Wir holten den Portier, und der erzählte uns mal wieder haarklein von vornherein warum er diese ganzen Verrückten nicht verstand. Was er jedoch mal wieder ausließ, war, dass das Ganze damals nur wegen der Pöbelei gegen seine Tochter angefangen hatte.
Wir fragten ihn nach Beendigung seiner Erzählung, warum er genau jenes Detail verschwiegen hatte.
„Mein Privatleben geht Sie überhaupt nichts an, das ist vor Ihren Mordfällen gewesen. Diese Verrückten stellen doch alles auf den Kopf. Keine Vernunft, bauen nur Mist, machen viel Klamauk und bringen kein Geld, so was muss ich als Geschäftsmann nicht mögen.“
Er ließ noch einen Haufen Beleidigungen vom Stapel und verweigerte jede weitere Zusammenarbeit. Mir war das Ganze gelinde ausgedrückt scheißegal. Kaum traten wir aus der Tür des Verhörzimmers, stand auch schon wieder unser Wutzwerg da.
„Hat er gestanden? War ers?“
Wir erzähltem ihm kurz, was er gesagt hatte, und ließen ihn stehen.
„Ich ruf dann mal die Staatsanwaltschaft an, dann kanns ja nur der komische Wolfszwerg da in Zimmer zwei sein.“
Ich drehte mich um und stapfte stinksauer auf ihn zu.

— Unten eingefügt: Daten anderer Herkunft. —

import Summits.KontsevichZagierPeriods.KontsevichZagierPeriods.Theses.HurwitzMicroSectors
import Summits.KontsevichZagierPeriods.KontsevichZagierPeriods.Theorems.HurwitzMicroSectorsNormalFormPrinciplePiBoxTransfer
import Summits.KontsevichZagierPeriods.KontsevichZagierPeriods.Theorems.HurwitzMicroSectorsNormalFormPrincipleVariants2349

/-! TTRL-lite variant V2351 of stmt-KontsevichZagierPeriods-3869

Variant V2351 = `stub_boxRigidity` (BoxRigidity: two box-rational representations — domain the open
unit box, integrand `p/q` over `ℚ` — with equal values are KZ-equivalent) under the joint small-case move
`fix_nat:m'=3; bound_nat:m≤3`. Verdict of the attempt seat: **open** — this file is the exact-strength
certificate, not a proof of the variant. V2351 is LOGICALLY EQUIVALENT to the sibling V2349
(`fix_nat:m'=3; bound_nat:m≤2`, file `…Variants2349`): both are BoxVanishing in dimension `3` — every
box-rational representation on `(0,1)³` of value `0` is a relation
(`stub_boxRigidity_var2351_iff_var2349`, `stub_boxRigidity_var2351_iff_boxVanishing_three`), hence also
to V2239 and V2350 and to BoxRigidity with `m, m' ≤ 3` (which side carries which bound `≤ 3`/`≤ 2` is
idle once `max = 3`). That is Conjecture 1 of Kontsevich–Zagier for rational integrands on the boxes
`(0,1)^{≤ 3}` (pairs `[1/(1−xyz)]` vs `[a + b/(1−xy)]`: the case split `ζ(3) ∈ ℚ + ℚπ²`; `[1/(1+x²y²)]`
vs `[q]`: `G = q`), which no argument in the tree or in print proves; and
`KontsevichZagierPeriods → V2351` (`stub_boxRigidity_var2351_of_statement`), so a refutation would refute
the Summit — the only invariant of `KZ.relations` available is `eval`. The proved two-sided instance is
`m, m' ≤ 1` (`boxRigidity_of_le_one`, Baker).
Source: M. Kontsevich, D. Zagier, *Periods* (2001), §1.2 Conjecture 1. Pure proof file, no definitions. -/

-- `Summit.<Summit>.<Problem>` is the tree's mandated summit-side namespace (CONVENTIONS §2); for this
-- single-conjunct summit the two coincide, so the duplicate is deliberate.
set_option linter.dupNamespace false

noncomputable section

namespace Summit.KontsevichZagierPeriods.KontsevichZagierPeriods.Theorems

open MeasureTheory Set
open Literature.NumberTheory.Transcendental Literature.NumberTheory.Transcendental.KZ
open Summit.KontsevichZagierPeriods.KontsevichZagierPeriods.Theses.HurwitzMicroSectors
open Summit.KontsevichZagierPeriods.HurwitzMicroSectors.NormalFormPrinciple.PiBox

/-- **V2351 ⟺ V2349**: `m ≤ 3` versus `m ≤ 2` against the frozen `3`-box is idle — V2349 is already
BoxRigidity with both dimensions `≤ 3` (`stub_boxRigidity_var2349_iff_boxRigidityLe_three`).
[cite: KontsevichZagier2001, §1.2 Conjecture 1] -/
theorem stub_boxRigidity_var2351_iff_var2349 :
    (∀ (m : ℕ) (N : IntegralRep m) (N' : IntegralRep 3), m ≤ 3 → N.domain = {x | ∀ i, x i ∈ Set.Ioo (0:ℝ) 1} → N.IsRational → N'.domain = {x | ∀ i, x i ∈ Set.Ioo (0:ℝ) 1} → N'.IsRational → N.value = N'.value → Equivalent N N') ↔
    (∀ (m : ℕ) (N : IntegralRep m) (N' : IntegralRep 3), m ≤ 2 → N.domain = {x | ∀ i, x i ∈ Set.Ioo (0:ℝ) 1} → N.IsRational → N'.domain = {x | ∀ i, x i ∈ Set.Ioo (0:ℝ) 1} → N'.IsRational → N.value = N'.value → Equivalent N N') :=
  ⟨fun h m N N' hm => h m N N' (hm.trans (by norm_num)),
    fun h m N N' hm => (stub_boxRigidity_var2349_iff_boxRigidityLe_three.1 h) m 3 N N' hm le_rfl⟩

/-- **V2351 ⟺ BoxVanishing in dimension `3`** (the honest strength of the variant: Conjecture 1 for all
box-rational periods of dimension `3`). [cite: KontsevichZagier2001, §1.2 Conjecture 1] -/
theorem stub_boxRigidity_var2351_iff_boxVanishing_three :
    (∀ (m : ℕ) (N : IntegralRep m) (N' : IntegralRep 3), m ≤ 3 → N.domain = {x | ∀ i, x i ∈ Set.Ioo (0:ℝ) 1} → N.IsRational → N'.domain = {x | ∀ i, x i ∈ Set.Ioo (0:ℝ) 1} → N'.IsRational → N.value = N'.value → Equivalent N N') ↔
    (∀ (M : IntegralRep 3), M.domain = {x | ∀ i, x i ∈ Set.Ioo (0:ℝ) 1} → M.IsRational →
      M.value = 0 → of M ∈ relations) :=
  stub_boxRigidity_var2351_iff_var2349.trans stub_boxRigidity_var2349_iff_boxVanishing_three

/-- **V2351 ⟺ BoxRigidity with both dimensions `≤ 3`.** [cite: KontsevichZagier2001, §1.2 Conjecture 1] -/
theorem stub_boxRigidity_var2351_iff_boxRigidityLe_three :
    (∀ (m : ℕ) (N : IntegralRep m) (N' : IntegralRep 3), m ≤ 3 → N.domain = {x | ∀ i, x i ∈ Set.Ioo (0:ℝ) 1} → N.IsRational → N'.domain = {x | ∀ i, x i ∈ Set.Ioo (0:ℝ) 1} → N'.IsRational → N.value = N'.value → Equivalent N N') ↔
    (∀ (m m' : ℕ) (N : IntegralRep m) (N' : IntegralRep m'), m ≤ 3 → m' ≤ 3 →
      N.domain = {x | ∀ i, x i ∈ Set.Ioo (0:ℝ) 1} → N.IsRational →
      N'.domain = {x | ∀ i, x i ∈ Set.Ioo (0:ℝ) 1} → N'.IsRational →
      N.value = N'.value → Equivalent N N') :=
  stub_boxRigidity_var2351_iff_var2349.trans stub_boxRigidity_var2349_iff_boxRigidityLe_three

/-- **The parent leaf ⇒ V2351** (specialisation `m' := 3`; the bound `m ≤ 3` is unused).
[cite: KontsevichZagier2001, §1.2 Conjecture 1] -/
theorem stub_boxRigidity_var2351_of_parent
    (h : ∀ (m m' : ℕ) (N : IntegralRep m) (N' : IntegralRep m'), N.domain = {x | ∀ i, x i ∈ Set.Ioo (0:ℝ) 1} → N.IsRational → N'.domain = {x | ∀ i, x i ∈ Set.Ioo (0:ℝ) 1} → N'.IsRational → N.value = N'.value → Equivalent N N') :
    ∀ (m : ℕ) (N : IntegralRep m) (N' : IntegralRep 3), m ≤ 3 → N.domain = {x | ∀ i, x i ∈ Set.Ioo (0:ℝ) 1} → N.IsRational → N'.domain = {x | ∀ i, x i ∈ Set.Ioo (0:ℝ) 1} → N'.IsRational → N.value = N'.value → Equivalent N N' :=
  fun m N N' _ => h m 3 N N'

/-- **`KontsevichZagierPeriods ⇒ V2351`**: the variant is a special case of Conjecture 1 for the tree's
calculus — a refutation of the variant would refute the Summit. [cite: KontsevichZagier2001, §1.2 Conjecture 1] -/
theorem stub_boxRigidity_var2351_of_statement (h : _root_.KontsevichZagierPeriods) :
    ∀ (m : ℕ) (N : IntegralRep m) (N' : IntegralRep 3), m ≤ 3 → N.domain = {x | ∀ i, x i ∈ Set.Ioo (0:ℝ) 1} → N.IsRational → N'.domain = {x | ∀ i, x i ∈ Set.Ioo (0:ℝ) 1} → N'.IsRational → N.value = N'.value → Equivalent N N' :=
  stub_boxRigidity_var2351_of_parent (leaves_of_statement h).1

/-- **V2351 ⇒ Conjecture 1 on the level-`4` weight-`2` box sector, unconditionally** — the conclusion of
`CatalanSectorTwoFour` (stmt-KontsevichZagierPeriods-3877) WITHOUT its open hypothesis
`LinearIndependent ℚ ![1, π², G]`; for `[1/(1 + x²y²)]` (value `G`) against a rational constant `[q]` the
case split is `G = q`. [cite: KontsevichZagier2001, §1.2 Conjecture 1] -/
theorem sectorTwoFour_of_stub_boxRigidity_var2351
    (h : ∀ (m : ℕ) (N : IntegralRep m) (N' : IntegralRep 3), m ≤ 3 → N.domain = {x | ∀ i, x i ∈ Set.Ioo (0:ℝ) 1} → N.IsRational → N'.domain = {x | ∀ i, x i ∈ Set.Ioo (0:ℝ) 1} → N'.IsRational → N.value = N'.value → Equivalent N N') :
    ∀ (r r' : IntegralRep 2) (P P' : Polynomial ℚ), r.domain = {x | ∀ i, x i ∈ Set.Ioo (0:ℝ) 1} → r'.domain = {x | ∀ i, x i ∈ Set.Ioo (0:ℝ) 1} → Set.EqOn r.integrand (fun x => Polynomial.aeval (x 0 * x 1) P / (1 - (x 0 * x 1) ^ 4)) r.domain → Set.EqOn r'.integrand (fun x => Polynomial.aeval (x 0 * x 1) P' / (1 - (x 0 * x 1) ^ 4)) r'.domain → r.value = r'.value → Equivalent r r' :=
  sectorTwoFour_of_stub_boxRigidity_var2349 (stub_boxRigidity_var2351_iff_var2349.1 h)

end Summit.KontsevichZagierPeriods.KontsevichZagierPeriods.Theorems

„Wir haben genug Probleme mit Idioten, die uns außserhalb der Präsidien behindern, glauben Sie allen Ernstes, voreilige Schlüsse zu ziehen bringt uns weiter?“
Ich wandte ihm den Rücken zu und folgte Jack ins zweite Verhörzimmer. Der Chief stapfte mir lautstark nach, was mich wenig störte, denn kaum war ich im Zimmer, schepperte es und ich schloss die Tür hinter mir ab. Draußen tobte der Chief und ich ließ ihn toben. Im schlimmsten Fall würde er mich rausschmeißen oder mir die Pension streichen, aber das war mir in dem Moment egal, ich hatte noch 7 Stunden ehe die Gäste abreisten und musste die Zeit nutzen.
„Pete, das gibt noch Ärger“, grinste Jack und deutete auf die Tür. Ich zuckte mit den Schultern und sah Edwards an.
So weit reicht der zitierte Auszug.